INPUT FOR THIS TASK:
%%

import Summits.QuantumFields.YangMills.Theorems.BalabanUVNodesN24N12BillH12AtWitnessOfJunctionRowsMemGuardedAx
import Summits.QuantumFields.YangMills.Theorems.BalabanUVNodesN24N09AxDoorNumericRows7PaidAtGaussPinThm1CCMWZBAx

/-!
# BalabanUVNodes ∕ N24 ⟵ N12 → K1ᴬ — N12's MEMORY-GUARDED BILL AT THE LINE-2′ WITNESS MEMBER UNDER A RADIUS CEILING (edition L2 of ✓p836716 `…N24N12BillH12AtWitnessOfJunctionRowsMemGuardedAx`):
# the engine's socket ceiling on the member's radius `a₀ = εreg = εbg` PAYS MORE of G4's displayed rows at the pin — LOCATED-N12-RADIUS (dag-n24-c g27): of G4's five εreg-smallness rows exactly ONE
# (`hα3`) is paid by the ENGINE's ceiling `a₀ ≤ 1∕(109824·L²)` (edition L2, = (W)∕E6's prefix letter `ha₀ρ`; EXACTLY, `143·16²·a₀L² = 36 608·a₀L² ≤ 36 608∕109 824 = 1∕3` — the same arithmetic that
# pays N09's `hε3` in ✓p816166), the other four (`hα2`, `haN`, `hα3h`, `hα2h`) want `a₀ = O(L⁻⁴)` resp. HALF the L2 ceiling and are ALL paid by `a₀ ≤ 1∕(219648·L⁴)` (edition L4 — a ceiling the engine's
# socket call can adopt for free, since the socket returns SOME `0 < a₀ ≤ a` for any `a > 0`; an engine-display matter, on a word)

Cell `pub-ymgap` (HUMAN RULING D-0062), seat `pub-ymgap-dag-n24-c` g27 (R134 N24 [B2 composite] s2; -a hand on K1ᴬ `stmt-QuantumFields-27239` LINE 2′, v11.3 4d5a20924a86ea9d); `--kind proof --supports stmt-QuantumFields-27239
--as helper`, count-neutral.  PARENT: E8 ✓p836716 (this seat) — imported and APPLIED ONCE; this file only adds the ceiling letter to the prefix and pays, at the pin, the rows the ceiling decides:
edition L2 (`ha₀ρ : a₀ ≤ 1∕(109824·L²)`, the engine's own letter): `hα3` + `hM4 : ∀ P, 4L ≤ M₁` (from the head's floor row `(d+14)·L ≤ M₁`) + `hdiv` (IS the head's `hdiv₀` at the member: F4∕G4's
`ν₀`-row and `Θ.ν`-row coincide once `ν₀ := θN.ν`) — three rows; edition L4 (`ha₀ρ : a₀ ≤ 1∕(219648·L⁴)`): those three + `hα2 : 2εregL² ≤ 2δ₂∕(8L)²` (⟸ `128·a₀L⁴ ≤ 2∕3`), `haN : 9L²·2εregL² < δ₂ = 1∕3`
(⟸ `18·a₀L⁴ < 1∕3`), `hα3h : 36 608·2L²εreg ≤ 1∕3` (⟸ `a₀L² ≤ 1∕219 648`), `hα2h : 2·2L²εreg ≤ 2δ₂∕(8L)²` (⟸ `256·a₀L⁴ ≤ 2∕3`) — seven rows (`δ₂ = δ_{SU(2)} = 1∕3`, `AvgActionDefect.deltaSU_fin_two`; `d = 4`;
`8 ≤ L`, `eight_le_L_stage3OfFamily`).  Everything else of E8 is displayed VERBATIM (the β-SIGN leaf, the window letters, `a₀ < a₁₅`, the instance ∕ guard ∕ STEP-token ∕ live-mass ∕ term-pin ∕ ℍ-leaf ∕
(J0′)-head rows); CONCLUSION = the engine's MEMORY-GUARDED `h12F` body at `θN` (E6 ✓p836266).

LOCATED-N12-RADIUS (first-hand, arithmetic over the displayed rows; d = 4, δ₂ = 1∕3): at the member `εreg = a₀`, G4's rows read `hα3 ⟺ a₀ ≤ 1∕(109 824·L²)` · `hα3h ⟺ a₀ ≤ 1∕(219 648·L²)` ·
`hα2 ⟺ a₀ ≤ 1∕(192·L⁴)` · `hα2h ⟺ a₀ ≤ 1∕(384·L⁴)` · `haN ⟺ a₀ < 1∕(54·L⁴)`; the engine's ceiling `1∕(109 824·L²)` (chosen in the «N09T-Ax» edition to pay N09's `hε3` exactly) meets only the
first; ONE ceiling `1∕(219 648·L⁴)` meets all five and keeps N09's seven numeric rows paid (they need `a₀ ≤ 1∕(109 824·L²)`, weaker for `L ≥ 1`).  So the h12F payer at the engine's member needs
either the lower ceiling in the engine's socket call (`a := min ā (1∕(219648·L⁴))` — display change, №-line matter) or the four rows from elsewhere; nothing else of N12's bill reads the radius ceiling.

HONEST FRAMING.  Kernel bookkeeping (one application of E8 + 3 ∕ 7 arithmetic payments); nothing of Bałaban asserted; `h12F` NOT paid; N12 NOT discharged; `stub_nodes13PWSVW` NOT closed; K0ᴬ ∕ K1ᴬ ∕
K3ᴬ OPEN (K1ᴬ 0∕6 (v11.3)); counts unmoved (discharged 8∕27 · K 1∕4); one finite 𝕋⁴ programme at fixed `ε = L^{-K}` — NOT continuum ∕ ℝ⁴ ∕ OS; NOT the Yang–Mills mass gap (Clay).  THEOREMS ONLY
(0 `def`, 0 `instance`, 0 `sorry`, standard axioms); generator `gen_e9.py` (MODE=L2∕L4) over E8's bytes.
Sources (bookkeeping only): [Balaban1989LargeFieldI] (0.2)–(0.6) p.176, Prop. 1 (1.78) p.194, (1.99)–(1.102) pp.200–201; [Balaban1987RG1] (0.4)–(0.9) pp.252–253 (`δ_SU(2)`), (0.20)–(0.21) p.256,
Thm 1 p.259, (2.9) p.266; [Balaban1988Convergent] (2.4)–(2.8) pp.255–256, (3.22)–(3.25) pp.269–270.
-/

noncomputable section

open scoped BigOperators ENNReal
open MeasureTheory
open scoped Matrix.Norms.L2Operator
open MeasureTheory Set Finset Metric Filter
open scoped Matrix.Norms.L2Operator BigOperators Matrix RealInnerProductSpace Real InnerProductSpace Topology

namespace Summit.QuantumFields.YangMills.BalabanUVNodes.N24N12BillH12AtWitnessOfJunctionRowsMemGuardedCeilingAx

open Summit.QuantumFields.YangMills.BalabanUVNodes.N24N12BillH12AtWitnessOfJunctionRowsMemGuardedAx (N24_h12F_at_theta13OfThm1CCMWZBAx_of_junctionRowsMemGuarded)
open Summit.QuantumFields.YangMills.Theorems (AvgActionDefect.deltaSU_fin_two)
open Summit.QuantumFields.YangMills.BalabanUVNodes.N12BillH12ForStub1VWK1AxV11OfJunctionRowsMemGuarded (h12_bill_at_liveRepin₁₃Ax_of_junctionRowsMemGuarded)
open Summit.QuantumFields.YangMills.BalabanUVNodes.N12AtTheta13OfThm1CCMWSmallWindow (smallnessFor_half_two_one gamma_mul_p0Profile_le_tenth)
open Literature.MathematicalPhysics.QuantumFieldTheory.Balaban1983to89.B15DeterminingSetsB
open Literature.MathematicalPhysics.QuantumFieldTheory.Balaban1983to89
open Literature.MathematicalPhysics.QuantumFieldTheory.Balaban1983to89.T4Continuum (T4Family LStep Letter walk walkEnd netDisp holAt)
open Literature.MathematicalPhysics.QuantumFieldTheory.Balaban1983to89.DagBinding
open Literature.MathematicalPhysics.QuantumFieldTheory.Balaban1983to89.Node00
open FlowStep (prefixOf BetaLowerH BetaUpperH)
open B15Claim189Assembly (new189 chiPP dom half)
open B15 (Prop1Printed Ineq180)
open B15.BasicStep (Claim189)
open B8Eq17ClassAkV1 (plaqsOf)
open B14.Eq216Concrete (inputs feeds)
open GaugeGroup (dist1)
open GaugeField (plaqHol gaugeAct)
open B15RPrime1100OfRep (rPrimeDataOfSel)
open T4CubeChartGnomonic (SU2)
open B15Prop1ChartSU2 (su2Chart)
open B15Prop1SliceCoordinates (GaugeSlice ιA)
open T4AxialGaugeSmallField (castSite boxPlaqs boxBonds)
open B6BondElimination (unitVec)
open B6TreeGaugePoincare (curl)
open B16Eq18Proof (box)
open B15Extension193 (extend)
open B15ShellGauge193 (shellGauge)
open B15Sect1Instances (fun177stdB)
open B14.Eq213DetSet (Bj maxDomT)
open B14.Eq213MaximalDomains (side)
open B14.Eq22Determines (blockIter IsBlockUnion)
open Literature.MathematicalPhysics.QuantumFieldTheory.BalabanImbrieJaffe1984to88.BIJ85Eq453GaugeField (qsstarGIter0)
open B16Sect1Backgrounds (expMul toMS)
open B15DeterminingSets (pts DetBackground genSet IsMinimizer MSField avgFamily bondsOf DetSet embIter AgreeOn)
open B5Eq118OneStroke (iterBlockOf)
open Literature.MathematicalPhysics.QuantumFieldTheory.Balaban1983to89.Node00 (coeField constrEnumB)
open B15Eq112TorusCover (lift)
open ExpMeanLog (deltaSU)
open B15Prop1Carrier (lfVarOn InstOn InstOn.std InstOn.stdB plaqsInside)
open Summit.QuantumFields.YangMills.BalabanUVNodes.N12AtRecord13Prop1KnitThm1WindowDirectDatumScaleLettersDischargedAtLengthOfRegNameAndStepOfRecord (thm1LetterT_atLength_pTop_of_variationalThm1RegSepCoP7MGB_lamTop)
open B15Claim189Assembly (Setting189)
open B14DomainGeom (Pt)
open B15.PrelimIntegrations (Ineq191 Ineq195)
open B15Chi124DetSets (E124)
open B15Claim189PrintedConditions (omegaOfChain)
open B15Claim189PinsOfHistory (N0OfRecord₁₃)
open B15Claim189LambdaPin (enlD)
open Summit.QuantumFields.YangMills.BalabanUVNodes.N12MinimiserFamilyKnitRowThm1LettersAtLengthOnZOfRecordBR (exists_R_hMinRow_of_thm1LettersAtLength_alongOrbit_onZ_ofRecord)
open Summit.QuantumFields.YangMills.BalabanUVNodes.N12Thm1LettersAtLengthOfK0GridGB (thm1LetterT_atLength_of_variationalThm1RegSepCoP7MGB)
open B15Prop1NumericsThresholds (plaqSmallOn_of_le)
open B15Prop1MinimiserClassAtDatumScaleAtLengthB (isMinimizerB_withEps_base_of_thm1AtLength isMinimizerB_withEps_of_norm_lt_atLength lamBondsSeq_congr)
open Summit.QuantumFields.YangMills.BalabanUVNodes.N12DirectChartPackageOfClassRowL1FamilyB (exists_hWD_chartHalf_of_class_uniform_rowl1_family)
open Summit.QuantumFields.YangMills.BalabanUVNodes.N12Prop1DirectOfClassOnlyRowL1UniformBLam (exists_rowPreimageProxiesLetter_family_uniformB_lamBondsSeq)
open Summit.QuantumFields.YangMills.BalabanUVNodes.N12Prop1DirectOfClassOnlyB (exists_curvatureLetters_family)
open Summit.QuantumFields.YangMills.BalabanUVNodes.N12MinimiserFamilyKnitRowThm1Letters (boxRow3_of_boxRow5)
open T4AdjointCovarianceUnitary (lieSU)
open B15Prop1GradientFromNearValueAtCoPRecord (far_letter_of_box)
open B15Prop1AnalyticExtClause (cplxVec anExt)
open B15Prop1ChartCalculusSU2 (E3)
open B15Sect1Instances (lamDatumP)
open B11Thm1ExistsUniqueTokensGB (VariationalThm1EUSepCoP7MGB VariationalThm1EUStepCoP7MGB)
open B11Thm1ExistsUniqueInductionG (truncSeq)
open Summit.QuantumFields.YangMills.BalabanUVNodes.N12EUStepTokensAtRealisedDataLam (variationalThm1EUSepCoP7MGB_realised_of_step_of_reg_lamTop)
open Summit.QuantumFields.YangMills.BalabanUVNodes.N12Thm1LettersAtLengthOfK0GridGB (blockSat_torusClassSeq)
open Summit.QuantumFields.YangMills.BalabanUVNodes.N12Thm1LettersAtLengthOfK0GridGB (thm1LetterEU_atLength_of_variationalThm1EUSepCoP7MGB)
open B15Claim189PinsOfHistory (N0OfRecord₁₃Chi N0OfRecord₁₃Ax)
open B14FlowStep (SmallnessFor)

%%

WHAT THE TASK REQUIRES:
From the records above, copy each line that contains the word "seat".

TASK RESPONSE:
Cell `pub-ymgap` (HUMAN RULING D-0062), seat `pub-ymgap-dag-n24-c` g27 (R134 N24 [B2 composite] s2; -a hand on K1ᴬ `stmt-QuantumFields-27239` LINE 2′, v11.3 4d5a20924a86ea9d); `--kind proof --supports stmt-QuantumFields-27239
--as helper`, count-neutral.  PARENT: E8 ✓p836716 (this seat) — imported and APPLIED ONCE; this file only adds the ceiling letter to the prefix and pays, at the pin, the rows the ceiling decides:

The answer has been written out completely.